Please set the lines down again exactly, from the top of the entries through the line that contains "library module and cannot be imported).".

» **RECORDS PROVIDED**:
--*--
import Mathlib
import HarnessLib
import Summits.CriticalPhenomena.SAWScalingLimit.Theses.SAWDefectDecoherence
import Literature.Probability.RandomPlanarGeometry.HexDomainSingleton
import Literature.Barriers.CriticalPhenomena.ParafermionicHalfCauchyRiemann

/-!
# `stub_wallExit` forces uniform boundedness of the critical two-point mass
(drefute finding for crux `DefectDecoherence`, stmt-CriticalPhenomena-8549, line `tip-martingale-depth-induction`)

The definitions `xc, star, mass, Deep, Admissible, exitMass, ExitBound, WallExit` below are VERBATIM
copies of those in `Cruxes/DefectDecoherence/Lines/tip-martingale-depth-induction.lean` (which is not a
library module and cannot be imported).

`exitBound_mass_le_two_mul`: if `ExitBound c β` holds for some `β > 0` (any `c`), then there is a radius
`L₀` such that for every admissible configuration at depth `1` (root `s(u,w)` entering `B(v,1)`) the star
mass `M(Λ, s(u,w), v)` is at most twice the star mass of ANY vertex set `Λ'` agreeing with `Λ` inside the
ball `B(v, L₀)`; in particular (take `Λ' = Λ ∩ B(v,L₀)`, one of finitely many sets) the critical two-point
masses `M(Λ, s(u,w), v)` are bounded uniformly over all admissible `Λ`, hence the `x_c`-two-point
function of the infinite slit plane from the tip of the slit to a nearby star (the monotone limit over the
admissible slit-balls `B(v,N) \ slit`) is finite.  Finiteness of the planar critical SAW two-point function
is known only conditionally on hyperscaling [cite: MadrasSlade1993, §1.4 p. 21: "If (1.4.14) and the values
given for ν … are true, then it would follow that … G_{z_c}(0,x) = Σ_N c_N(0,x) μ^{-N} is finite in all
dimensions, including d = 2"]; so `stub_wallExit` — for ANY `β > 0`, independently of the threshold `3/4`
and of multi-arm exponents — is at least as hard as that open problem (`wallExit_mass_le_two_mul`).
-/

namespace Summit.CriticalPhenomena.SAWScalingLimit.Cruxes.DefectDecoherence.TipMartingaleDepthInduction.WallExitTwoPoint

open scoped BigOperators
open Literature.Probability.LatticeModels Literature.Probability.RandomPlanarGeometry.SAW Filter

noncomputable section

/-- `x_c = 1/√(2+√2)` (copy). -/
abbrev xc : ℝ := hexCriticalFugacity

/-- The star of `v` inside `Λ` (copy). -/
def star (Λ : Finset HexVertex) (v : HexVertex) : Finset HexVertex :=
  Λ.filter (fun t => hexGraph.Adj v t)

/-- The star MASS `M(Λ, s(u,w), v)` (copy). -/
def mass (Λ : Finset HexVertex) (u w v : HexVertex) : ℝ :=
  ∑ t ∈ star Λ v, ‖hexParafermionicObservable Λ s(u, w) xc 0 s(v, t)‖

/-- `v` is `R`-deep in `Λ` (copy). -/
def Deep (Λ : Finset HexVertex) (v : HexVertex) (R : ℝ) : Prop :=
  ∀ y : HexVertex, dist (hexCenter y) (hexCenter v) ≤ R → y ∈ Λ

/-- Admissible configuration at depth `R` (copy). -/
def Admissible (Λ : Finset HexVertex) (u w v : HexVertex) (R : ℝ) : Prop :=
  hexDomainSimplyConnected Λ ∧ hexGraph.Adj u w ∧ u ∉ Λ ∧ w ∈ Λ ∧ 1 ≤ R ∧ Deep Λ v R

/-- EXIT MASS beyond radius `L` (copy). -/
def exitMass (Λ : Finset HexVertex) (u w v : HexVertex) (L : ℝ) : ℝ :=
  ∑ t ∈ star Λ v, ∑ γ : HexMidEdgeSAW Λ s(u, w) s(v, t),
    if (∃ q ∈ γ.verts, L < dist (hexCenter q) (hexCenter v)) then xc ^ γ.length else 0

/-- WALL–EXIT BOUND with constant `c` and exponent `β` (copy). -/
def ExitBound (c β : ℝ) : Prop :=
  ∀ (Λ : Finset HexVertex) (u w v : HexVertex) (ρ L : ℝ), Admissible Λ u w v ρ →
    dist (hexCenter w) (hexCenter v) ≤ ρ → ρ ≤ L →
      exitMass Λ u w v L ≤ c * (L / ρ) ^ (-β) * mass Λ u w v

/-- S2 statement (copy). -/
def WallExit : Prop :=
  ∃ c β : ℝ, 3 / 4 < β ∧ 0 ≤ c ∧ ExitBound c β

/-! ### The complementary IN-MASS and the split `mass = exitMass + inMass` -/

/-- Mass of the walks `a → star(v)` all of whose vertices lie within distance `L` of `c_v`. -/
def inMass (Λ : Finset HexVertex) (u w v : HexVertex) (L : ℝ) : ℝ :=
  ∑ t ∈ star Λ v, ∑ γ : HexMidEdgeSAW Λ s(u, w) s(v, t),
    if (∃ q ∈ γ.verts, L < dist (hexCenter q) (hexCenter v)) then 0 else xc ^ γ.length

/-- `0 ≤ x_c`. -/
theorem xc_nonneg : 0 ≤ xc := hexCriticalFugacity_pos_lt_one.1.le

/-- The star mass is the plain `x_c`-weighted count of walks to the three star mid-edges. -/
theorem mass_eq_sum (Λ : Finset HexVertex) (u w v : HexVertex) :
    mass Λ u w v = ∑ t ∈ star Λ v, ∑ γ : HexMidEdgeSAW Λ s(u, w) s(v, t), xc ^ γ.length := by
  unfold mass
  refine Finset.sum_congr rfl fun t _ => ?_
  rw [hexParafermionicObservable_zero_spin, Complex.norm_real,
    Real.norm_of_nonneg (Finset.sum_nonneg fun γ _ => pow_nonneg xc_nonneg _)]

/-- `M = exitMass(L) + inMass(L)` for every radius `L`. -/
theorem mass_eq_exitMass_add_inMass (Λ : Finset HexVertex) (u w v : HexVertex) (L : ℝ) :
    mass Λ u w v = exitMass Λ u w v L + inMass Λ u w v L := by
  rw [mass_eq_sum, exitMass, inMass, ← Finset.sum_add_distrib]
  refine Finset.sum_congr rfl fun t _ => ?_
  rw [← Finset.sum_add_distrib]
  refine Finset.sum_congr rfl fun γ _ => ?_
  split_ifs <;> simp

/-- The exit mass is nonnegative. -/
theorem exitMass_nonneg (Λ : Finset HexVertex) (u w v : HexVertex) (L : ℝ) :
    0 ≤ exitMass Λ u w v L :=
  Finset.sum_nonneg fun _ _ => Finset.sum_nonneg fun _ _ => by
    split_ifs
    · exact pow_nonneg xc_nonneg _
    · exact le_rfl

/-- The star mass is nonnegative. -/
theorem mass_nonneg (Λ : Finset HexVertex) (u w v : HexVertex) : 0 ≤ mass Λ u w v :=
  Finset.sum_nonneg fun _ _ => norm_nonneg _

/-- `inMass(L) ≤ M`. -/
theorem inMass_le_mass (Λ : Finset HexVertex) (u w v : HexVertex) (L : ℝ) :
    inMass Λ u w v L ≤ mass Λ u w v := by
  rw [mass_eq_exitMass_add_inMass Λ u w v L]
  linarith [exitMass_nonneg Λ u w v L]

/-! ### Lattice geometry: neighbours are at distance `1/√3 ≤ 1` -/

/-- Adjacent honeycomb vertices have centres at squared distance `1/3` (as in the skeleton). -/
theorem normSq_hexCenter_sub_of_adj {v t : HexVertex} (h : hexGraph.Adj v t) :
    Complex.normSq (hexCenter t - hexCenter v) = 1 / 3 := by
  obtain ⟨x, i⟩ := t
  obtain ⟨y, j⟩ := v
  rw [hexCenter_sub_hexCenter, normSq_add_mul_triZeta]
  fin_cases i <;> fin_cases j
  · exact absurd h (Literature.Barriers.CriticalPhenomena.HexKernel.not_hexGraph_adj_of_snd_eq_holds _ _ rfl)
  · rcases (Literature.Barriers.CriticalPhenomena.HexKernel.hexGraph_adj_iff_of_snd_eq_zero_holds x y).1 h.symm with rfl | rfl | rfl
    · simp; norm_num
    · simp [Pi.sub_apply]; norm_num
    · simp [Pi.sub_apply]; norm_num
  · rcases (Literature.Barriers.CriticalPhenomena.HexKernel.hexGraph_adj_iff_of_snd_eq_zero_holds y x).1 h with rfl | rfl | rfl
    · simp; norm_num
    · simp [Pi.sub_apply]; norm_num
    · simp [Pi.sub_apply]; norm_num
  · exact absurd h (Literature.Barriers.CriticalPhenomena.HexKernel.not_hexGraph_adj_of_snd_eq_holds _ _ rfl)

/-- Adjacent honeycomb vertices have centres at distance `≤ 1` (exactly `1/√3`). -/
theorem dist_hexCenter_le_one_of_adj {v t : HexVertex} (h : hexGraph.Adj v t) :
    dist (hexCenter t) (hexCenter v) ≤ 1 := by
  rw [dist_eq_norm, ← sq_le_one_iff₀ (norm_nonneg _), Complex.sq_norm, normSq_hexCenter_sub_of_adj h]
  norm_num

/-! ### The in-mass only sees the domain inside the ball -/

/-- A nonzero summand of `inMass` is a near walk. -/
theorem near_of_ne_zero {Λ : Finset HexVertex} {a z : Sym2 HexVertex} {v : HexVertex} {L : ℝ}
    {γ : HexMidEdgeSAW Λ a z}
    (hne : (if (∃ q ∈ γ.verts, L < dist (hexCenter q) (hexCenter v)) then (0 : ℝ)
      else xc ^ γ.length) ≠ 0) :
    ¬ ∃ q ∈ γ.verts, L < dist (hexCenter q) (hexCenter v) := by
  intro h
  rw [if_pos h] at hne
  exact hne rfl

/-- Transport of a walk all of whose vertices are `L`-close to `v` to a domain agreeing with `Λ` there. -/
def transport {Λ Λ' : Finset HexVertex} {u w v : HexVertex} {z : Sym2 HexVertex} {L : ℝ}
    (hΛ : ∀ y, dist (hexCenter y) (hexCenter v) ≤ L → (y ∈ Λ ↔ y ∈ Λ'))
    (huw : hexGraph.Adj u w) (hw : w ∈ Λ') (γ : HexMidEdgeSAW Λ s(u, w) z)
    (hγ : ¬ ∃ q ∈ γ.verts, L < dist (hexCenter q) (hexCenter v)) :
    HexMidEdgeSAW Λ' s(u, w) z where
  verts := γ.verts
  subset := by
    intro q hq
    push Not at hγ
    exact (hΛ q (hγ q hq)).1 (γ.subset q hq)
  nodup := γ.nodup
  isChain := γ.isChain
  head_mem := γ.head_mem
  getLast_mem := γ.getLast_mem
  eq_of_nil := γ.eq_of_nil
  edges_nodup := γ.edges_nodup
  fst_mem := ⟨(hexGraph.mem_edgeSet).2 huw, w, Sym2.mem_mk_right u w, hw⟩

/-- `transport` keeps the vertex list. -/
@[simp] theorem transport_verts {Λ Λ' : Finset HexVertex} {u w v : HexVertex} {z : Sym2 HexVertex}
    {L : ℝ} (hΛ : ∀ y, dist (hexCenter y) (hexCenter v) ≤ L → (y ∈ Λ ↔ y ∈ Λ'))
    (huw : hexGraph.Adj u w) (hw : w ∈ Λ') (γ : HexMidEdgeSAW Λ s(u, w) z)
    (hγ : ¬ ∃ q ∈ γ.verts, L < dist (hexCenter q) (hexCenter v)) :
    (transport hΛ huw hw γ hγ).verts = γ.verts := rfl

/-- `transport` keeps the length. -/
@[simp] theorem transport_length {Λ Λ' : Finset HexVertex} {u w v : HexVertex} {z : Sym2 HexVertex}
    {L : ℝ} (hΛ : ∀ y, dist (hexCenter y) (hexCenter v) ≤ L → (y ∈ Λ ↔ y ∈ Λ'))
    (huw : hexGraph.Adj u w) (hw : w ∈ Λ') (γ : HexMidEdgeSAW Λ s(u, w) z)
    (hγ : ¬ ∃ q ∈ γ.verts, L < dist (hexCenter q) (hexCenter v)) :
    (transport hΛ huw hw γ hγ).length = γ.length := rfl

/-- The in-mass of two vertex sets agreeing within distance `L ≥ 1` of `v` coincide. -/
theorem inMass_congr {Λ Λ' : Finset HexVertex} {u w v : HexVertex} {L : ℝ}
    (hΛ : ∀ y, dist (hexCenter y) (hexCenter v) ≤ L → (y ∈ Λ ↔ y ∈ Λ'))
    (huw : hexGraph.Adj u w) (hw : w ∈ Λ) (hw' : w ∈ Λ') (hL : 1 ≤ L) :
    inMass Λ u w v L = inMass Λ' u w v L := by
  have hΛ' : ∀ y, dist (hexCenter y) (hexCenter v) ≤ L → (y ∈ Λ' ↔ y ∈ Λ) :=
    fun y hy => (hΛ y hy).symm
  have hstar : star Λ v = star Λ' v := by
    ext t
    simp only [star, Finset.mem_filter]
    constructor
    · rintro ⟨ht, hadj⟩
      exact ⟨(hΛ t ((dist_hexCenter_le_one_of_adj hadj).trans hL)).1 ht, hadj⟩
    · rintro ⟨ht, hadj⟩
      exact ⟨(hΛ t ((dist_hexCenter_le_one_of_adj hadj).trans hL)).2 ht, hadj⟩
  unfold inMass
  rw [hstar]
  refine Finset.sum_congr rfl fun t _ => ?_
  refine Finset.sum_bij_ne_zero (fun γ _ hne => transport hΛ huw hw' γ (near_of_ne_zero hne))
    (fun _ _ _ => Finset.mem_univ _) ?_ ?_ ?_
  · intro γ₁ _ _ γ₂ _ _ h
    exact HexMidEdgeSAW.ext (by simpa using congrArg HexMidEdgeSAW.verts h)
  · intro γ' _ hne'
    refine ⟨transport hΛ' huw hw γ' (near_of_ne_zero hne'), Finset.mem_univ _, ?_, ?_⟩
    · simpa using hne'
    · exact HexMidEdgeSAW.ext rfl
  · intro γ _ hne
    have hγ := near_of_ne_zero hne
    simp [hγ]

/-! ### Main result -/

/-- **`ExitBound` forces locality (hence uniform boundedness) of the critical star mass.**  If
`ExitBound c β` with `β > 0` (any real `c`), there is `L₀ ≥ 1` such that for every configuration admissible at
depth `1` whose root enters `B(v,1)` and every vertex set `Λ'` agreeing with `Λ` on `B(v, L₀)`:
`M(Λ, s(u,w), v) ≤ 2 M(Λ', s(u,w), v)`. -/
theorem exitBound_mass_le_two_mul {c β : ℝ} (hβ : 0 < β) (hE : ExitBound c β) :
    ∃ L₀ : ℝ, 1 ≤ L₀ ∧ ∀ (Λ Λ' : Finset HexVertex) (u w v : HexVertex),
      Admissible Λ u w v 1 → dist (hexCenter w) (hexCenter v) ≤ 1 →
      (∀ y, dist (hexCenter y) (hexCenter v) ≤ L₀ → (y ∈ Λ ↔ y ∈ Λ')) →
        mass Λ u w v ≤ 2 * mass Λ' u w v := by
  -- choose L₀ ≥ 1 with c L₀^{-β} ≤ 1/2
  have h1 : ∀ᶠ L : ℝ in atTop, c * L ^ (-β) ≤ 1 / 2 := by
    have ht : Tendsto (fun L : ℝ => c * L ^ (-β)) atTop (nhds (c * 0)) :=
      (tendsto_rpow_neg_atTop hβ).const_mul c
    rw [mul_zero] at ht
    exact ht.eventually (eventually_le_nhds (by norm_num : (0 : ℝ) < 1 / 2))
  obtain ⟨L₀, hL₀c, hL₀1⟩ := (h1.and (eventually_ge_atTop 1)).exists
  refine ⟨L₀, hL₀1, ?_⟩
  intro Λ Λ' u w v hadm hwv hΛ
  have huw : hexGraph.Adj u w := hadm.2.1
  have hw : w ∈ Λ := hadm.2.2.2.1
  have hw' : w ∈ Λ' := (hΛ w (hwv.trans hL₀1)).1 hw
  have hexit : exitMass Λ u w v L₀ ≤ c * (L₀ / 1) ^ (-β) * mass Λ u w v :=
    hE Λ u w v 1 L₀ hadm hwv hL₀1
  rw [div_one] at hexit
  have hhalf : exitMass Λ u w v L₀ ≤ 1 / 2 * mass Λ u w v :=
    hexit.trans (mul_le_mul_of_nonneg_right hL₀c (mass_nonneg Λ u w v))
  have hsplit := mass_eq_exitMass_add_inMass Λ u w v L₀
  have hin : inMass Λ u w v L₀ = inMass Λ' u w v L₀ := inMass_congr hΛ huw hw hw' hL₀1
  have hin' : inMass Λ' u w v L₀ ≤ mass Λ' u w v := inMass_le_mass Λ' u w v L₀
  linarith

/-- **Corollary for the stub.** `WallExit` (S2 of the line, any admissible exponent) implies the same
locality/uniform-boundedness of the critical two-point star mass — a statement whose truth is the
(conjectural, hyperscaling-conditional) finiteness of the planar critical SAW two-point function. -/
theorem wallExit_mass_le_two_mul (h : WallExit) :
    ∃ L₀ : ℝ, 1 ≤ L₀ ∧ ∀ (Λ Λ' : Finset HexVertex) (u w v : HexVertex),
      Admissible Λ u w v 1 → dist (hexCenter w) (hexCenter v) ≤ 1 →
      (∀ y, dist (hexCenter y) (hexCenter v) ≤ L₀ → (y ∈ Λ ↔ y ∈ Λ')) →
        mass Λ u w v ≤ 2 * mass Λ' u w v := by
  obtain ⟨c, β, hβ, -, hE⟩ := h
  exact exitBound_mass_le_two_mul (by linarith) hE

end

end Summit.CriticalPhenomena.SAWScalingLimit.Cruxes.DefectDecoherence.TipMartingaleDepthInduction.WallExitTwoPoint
--*--
» **RESPONSE**:
import Mathlib
import HarnessLib
import Summits.CriticalPhenomena.SAWScalingLimit.Theses.SAWDefectDecoherence
import Literature.Probability.RandomPlanarGeometry.HexDomainSingleton
import Literature.Barriers.CriticalPhenomena.ParafermionicHalfCauchyRiemann

/-!
# `stub_wallExit` forces uniform boundedness of the critical two-point mass
(drefute finding for crux `DefectDecoherence`, stmt-CriticalPhenomena-8549, line `tip-martingale-depth-induction`)

The definitions `xc, star, mass, Deep, Admissible, exitMass, ExitBound, WallExit` below are VERBATIM
copies of those in `Cruxes/DefectDecoherence/Lines/tip-martingale-depth-induction.lean` (which is not a
library module and cannot be imported).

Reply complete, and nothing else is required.